Currently, many artists hold oil paint in esteem, valuing it as one
of art's fundamental parts.
When exposed to air, vegetable (organic) oils oxidize into a dry
solid, a process which can be very slow. Though most oils become dry
to touch in a day or a few weeks, it can generally be varnished only
after six months to a year. You might consider this extreme, but art
conservators consider an oil painting to be completely dry only if
it has aged 60 to 80 years.
There is a variety of oils that can be used for oil painting, and
these lend various unique properties to the paint, such as
yellowing. Different types of oil can also differ in their drying
times. Beginning from early modern Europe up to present times,
linseed oil is the most commonly used carrier oil. It is a
relatively expensive oil obtained by crushing the seeds of the flax
plant; extracting the oil itself either uses heat, steam, or
cold-pressing processes. Other carrier oils include the hemp seed
oil, poppy seed oil, walnut oil, safflower oil, and soy bean oil.
In modern times, additives can be added to various organic oils
listed above; these are often used to improve the oil's chemical
properties. Such characteristics include having faster drying times,
varying levels of gloss, resistance to UV, and suede-like finishes.
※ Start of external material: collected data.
import Literature.AlgebraicGeometry.Resolution.WeightedCentreKillSegment
import HarnessLib

/-!
# THEOREM KL-F, the trichotomy (instrument, NOT a resolution theorem)

Engine 1 of the RESOLUTION OBSERVATORY toy model `W(f)` (RE-DERIVATION-eng1-g41 §3.3, THEOREM KL-F; CARVER-NOTES-eng1-g41 T84):
`Z` = the BOTTOM class of slots (the killed slots `¬ H z`, all of ONE weight, strictly lighter than every kept slot), `Φ` a graded
isotropy of `G` with `Φ ≡ id mod σ` on the bottom slots.  Then exactly as the engine's (α) / (β) / (γ):

* (α) `Φ` has a pure `σ^s`-term on some bottom slot; or
* (β) `Φ` FIXES every bottom slot and `Φ ≡ id` modulo the ideal of the bottom slots (every `Φ(ε_x) − ε_x` dies under the kill;
  equivalently `Φ̄ = kill`); or
* (γ) the reduction `Φ̄ = killHom H ∘ Φ` is NOT the identity of `k[ε_H][σ]`, is a graded isotropy of the killed equation `killLight H G`,
  kills the bottom slots, and has the same pure coefficients as `Φ` (so e.g. "no pure `σ^p`-term on `W`" is inherited).

The one ingredient beyond `WeightedCentreKillSegment` is `map_CX_eq_of_bottom`: with `deg σ = ρ > 0`, a bottom slot WITHOUT pure terms
and with `(Φ ε_z)_0 = ε_z` is fixed — `(Φ ε_z)_s` (`s ≥ 1`) has weight `w z − sρ < w z = ` the least weight of any variable.
References: the weighted frame [AbramovichTemkinWlodarczyk2024, Thm. 5.3.1 (2)–(3) (p. 1578), §5.1 (p. 1575)].  All statements are
OURS (toy-model bookkeeping); "pure logic over T82".
-/

namespace Literature.AlgebraicGeometry.Resolution.WeightedBlowup

open Polynomial

namespace KillSegment

variable {k : Type*} [CommRing k] {ι : Type*} (H : ι → Prop) [DecidablePred H] {w : ι → ℚ} {ρ : ℚ}

/-- **Bottom slots without pure terms are fixed** (ours): `ρ > 0`, the killed slots form the bottom class (one weight, below every
kept weight), `Φ` graded with no pure term on the bottom slot `z` and `(Φ ε_z)_0 = ε_z`; then `Φ (C ε_z) = C ε_z`.
[cite: AbramovichTemkinWlodarczyk2024, Thm. 5.3.1 (2)–(3) (p. 1578)] -/
theorem map_CX_eq_of_bottom (hw : ∀ j, 0 ≤ w j) (hρ : 0 < ρ) (hsep : ∀ z x, ¬ H z → H x → w z < w x)
    (hclass : ∀ z z', ¬ H z → ¬ H z' → w z = w z') {Φ : (MvPolynomial ι k)[X] →+* (MvPolynomial ι k)[X]}
    (hΦ : IsGradedHom w ρ Φ) {z : ι} (hz : ¬ H z) (hpure : ∀ s, pureCoeff Φ z s = 0)
    (h0 : (Φ (C (MvPolynomial.X z))).coeff 0 = MvPolynomial.X z) : Φ (C (MvPolynomial.X z)) = C (MvPolynomial.X z) := by
  refine Polynomial.ext fun s => ?_
  rw [Polynomial.coeff_C]
  rcases Nat.eq_zero_or_pos s with rfl | hs
  · rw [if_pos rfl, h0]
  rw [if_neg hs.ne']
  refine MvPolynomial.ext _ _ fun κ => ?_
  rw [MvPolynomial.coeff_zero]
  by_cases hκ0 : κ = 0
  · subst hκ0; exact hpure s
  by_contra hne
  obtain ⟨x, hx⟩ := Finsupp.support_nonempty_iff.mpr hκ0
  have hwt : Finsupp.weight w κ = w z - s • ρ := (hΦ.isTW_CX z) s hne
  have hle : w x ≤ Finsupp.weight w κ := le_weight_of_mem_support' hw κ hx
  have hsρ : ρ ≤ s • ρ := by
    rw [nsmul_eq_mul]
    have h1 : (1 : ℚ) ≤ s := by exact_mod_cast hs
    nlinarith
  have hzx : w z ≤ w x := by
    by_cases hHx : H x
    · exact (hsep z x hz hHx).le
    · exact (hclass z x hz hHx).le
  linarith

/-- **THEOREM KL-F, the trichotomy (α) / (β) / (γ)** (ours; T84): see the module docstring.  `H` = kept slots, the killed slots are
the bottom class. [cite: AbramovichTemkinWlodarczyk2024, Thm. 5.3.1 (2)–(3) (p. 1578)] -/
theorem trichotomy (hw : ∀ j, 0 ≤ w j) (hρ : 0 < ρ) (hsep : ∀ z x, ¬ H z → H x → w z < w x)
    (hclass : ∀ z z', ¬ H z → ¬ H z' → w z = w z') {G : MvPolynomial ι k}
    {Φ : (MvPolynomial ι k)[X] →+* (MvPolynomial ι k)[X]} (hΦ : IsGradedIso w ρ G Φ)
    (h0 : ∀ z, ¬ H z → (Φ (C (MvPolynomial.X z))).coeff 0 = MvPolynomial.X z) :
    (∃ z, ¬ H z ∧ ∃ s, pureCoeff Φ z s ≠ 0) ∨
    ((∀ z, ¬ H z → Φ (C (MvPolynomial.X z)) = C (MvPolynomial.X z)) ∧
      (∀ x, killHom H (Φ (C (MvPolynomial.X x)) - C (MvPolynomial.X x)) = 0) ∧ reduce H Φ = killHom H) ∨
    (reduce H Φ ≠ killHom H ∧ IsGradedIso w ρ (killLight H G) (reduce H Φ) ∧
      (∀ z, ¬ H z → reduce H Φ (C (MvPolynomial.X z)) = 0) ∧ ∀ x s, pureCoeff (reduce H Φ) x s = pureCoeff Φ x s) := by
  by_cases hα : ∃ z, ¬ H z ∧ ∃ s, pureCoeff Φ z s ≠ 0
  · exact Or.inl hα
  have hpure : ∀ z, ¬ H z → ∀ s, pureCoeff Φ z s = 0 := fun z hz s => by
    by_contra h
    exact hα ⟨z, hz, s, h⟩
  have hZ : ∀ z, ¬ H z → killHom H (Φ (C (MvPolynomial.X z))) = 0 := fun z hz =>
    killHom_map_CX_eq_zero H hw hρ.le hsep hΦ.graded hz (hpure z hz)
  have hfix : ∀ z, ¬ H z → Φ (C (MvPolynomial.X z)) = C (MvPolynomial.X z) := fun z hz =>
    map_CX_eq_of_bottom H hw hρ hsep hclass hΦ.graded hz (hpure z hz) (h0 z hz)
  by_cases hβ : reduce H Φ = killHom H
  · refine Or.inr (Or.inl ⟨hfix, fun x => ?_, hβ⟩)
    by_cases hx : H x
    · exact ((reduce_eq_killHom_iff_sub H hΦ.graded.map_C_C hΦ.map_X hZ).mp hβ) x hx
    · rw [hfix x hx, sub_self, map_zero]
  · exact Or.inr (Or.inr ⟨hβ, isGradedIso_reduce H hw hρ.le hsep hΦ hpure, fun z hz => reduce_C_X_of_not H hZ hz,
      fun x s => pureCoeff_reduce H Φ x s⟩)

/-- The (β)-branch restated (ours): "`Φ̄ = id`" iff every shift dies under the kill, given that the bottom slots are fixed.
[cite: AbramovichTemkinWlodarczyk2024, Thm. 5.3.1 (2)–(3) (p. 1578)] -/
theorem reduce_eq_killHom_iff_forall_sub {Φ : (MvPolynomial ι k)[X] →+* (MvPolynomial ι k)[X]}
    (hC : ∀ c : k, Φ (C (MvPolynomial.C c)) = C (MvPolynomial.C c)) (hX : Φ X = X)
    (hfix : ∀ z, ¬ H z → Φ (C (MvPolynomial.X z)) = C (MvPolynomial.X z)) :
    reduce H Φ = killHom H ↔ ∀ x, killHom H (Φ (C (MvPolynomial.X x)) - C (MvPolynomial.X x)) = 0 := by
  have hZ : ∀ z, ¬ H z → killHom H (Φ (C (MvPolynomial.X z))) = 0 := fun z hz => by
    rw [hfix z hz, killHom_C_X_of_not H hz]
  rw [reduce_eq_killHom_iff_sub H hC hX hZ]
  refine ⟨fun h x => ?_, fun h x _ => h x⟩
  by_cases hx : H x
  · exact h x hx
  · rw [hfix x hx, sub_self, map_zero]

end KillSegment

end Literature.AlgebraicGeometry.Resolution.WeightedBlowup
import Mathlib

/-!
# Short even closed walks in dense edge sets, part 1: breadth-first levels (folklore Moore bound)

An edge set `E ⊆ Sym2 V` (loops allowed) with `|E| ≥ 2 |V|` carries a CLOSED WALK OF EVEN LENGTH
`O(log |V|)` in which some edge is traversed EXACTLY ONCE (`exists_short_even_closed_walk`, in part 2,
`ShortEvenClosedWalk.lean`: length `≤ 4 ⌊log₂ m⌋ + 8 ≤ ⌊log₂ m⌋²` for `|V| ≤ m`, `m ≥ 64`).  The
alternating edge sum of such a walk is a nonzero integer vector of `ℓ¹`-norm `≤ L` in the kernel of
the unsigned incidence matrix of `E` — the form in which "girth `O(log n)` at average degree `> 2`"
(irregular Moore bound) is used for integer relations among sums of pairs of potentials.

Proof, written with finite sets only (no graph library; compare `GirthBounds.lean`, which vendors
the Moore bound for simple graphs of large girth from Bollobás 1978):
* a nonempty vertex set `S` of minimal size with `|E[S]| ≥ 2|S|` has all `E[S]`-degrees `≥ 3`
  (loops count twice) — part 2;
* breadth-first balls `B k` and levels `L k` from a root `r`, a parent choice `π` (this file):
  an edge is a parent edge `s(π u, u)` (`u` on levels `1 … R`) or a NON-PARENT edge; degree `≥ 3`
  on the levels gives `|L (i+1)| + X_i ≥ 2 |L i|` (`X_i` = non-parent incidences on level `i`,
  `level_step`), and the non-parent incidences inside the ball of radius `R - 1` are at most twice
  the number of non-parent edges meeting it (`sum_X_le`);
* part 2: hence `|L R| ≥ 2^{R-1}` unless two non-parent edges meet that ball, and each of those closes
  up with two parent chains to a closed walk through `r` of length `≤ 2R` using it exactly once.

All statements are definition-free: the breadth-first data enter as explicit hypotheses
(`hinc`, `hB0`, `hBs`, `hL0`, `hLs`, `hπ`, `hU`, `hPE`), discharged in the final theorem of part 2.
Folklore (irregular Moore bound: Alon–Hoory–Linial 2002; even cycles: Bondy–Simonovits 1974).
-/

namespace Literature.Combinatorics.SimpleGraph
There are also water-soluble oils that can be used with and cleaned
up with water, and heat-set oils that remain liquid until heated to
265-280 degrees Fahrenheit.
The oil paint's color borrows from the pigment particles mixed with
the carrier oil. For most of oil painting history, natural pigments
such as mineral salts and earth types have been used. Examples of
natural pigments are lead, zinc, titanium, cadmium, sienna, and
umber. In recent times, synthetic pigments have become popular as
they widen the spectrum available to painters.
Many natural pigments are toxic and pose a danger to the painter's
health. One reason that they are still being used is that many such
pigments possess unique properties that somehow offset (in the mind
of the artist) the health risk. Examples of toxic pigments still in
use for oil paints are lead carbonate (used for some white colors),
cobalt (cerulean blue), and cadmium (some red and yellow hues).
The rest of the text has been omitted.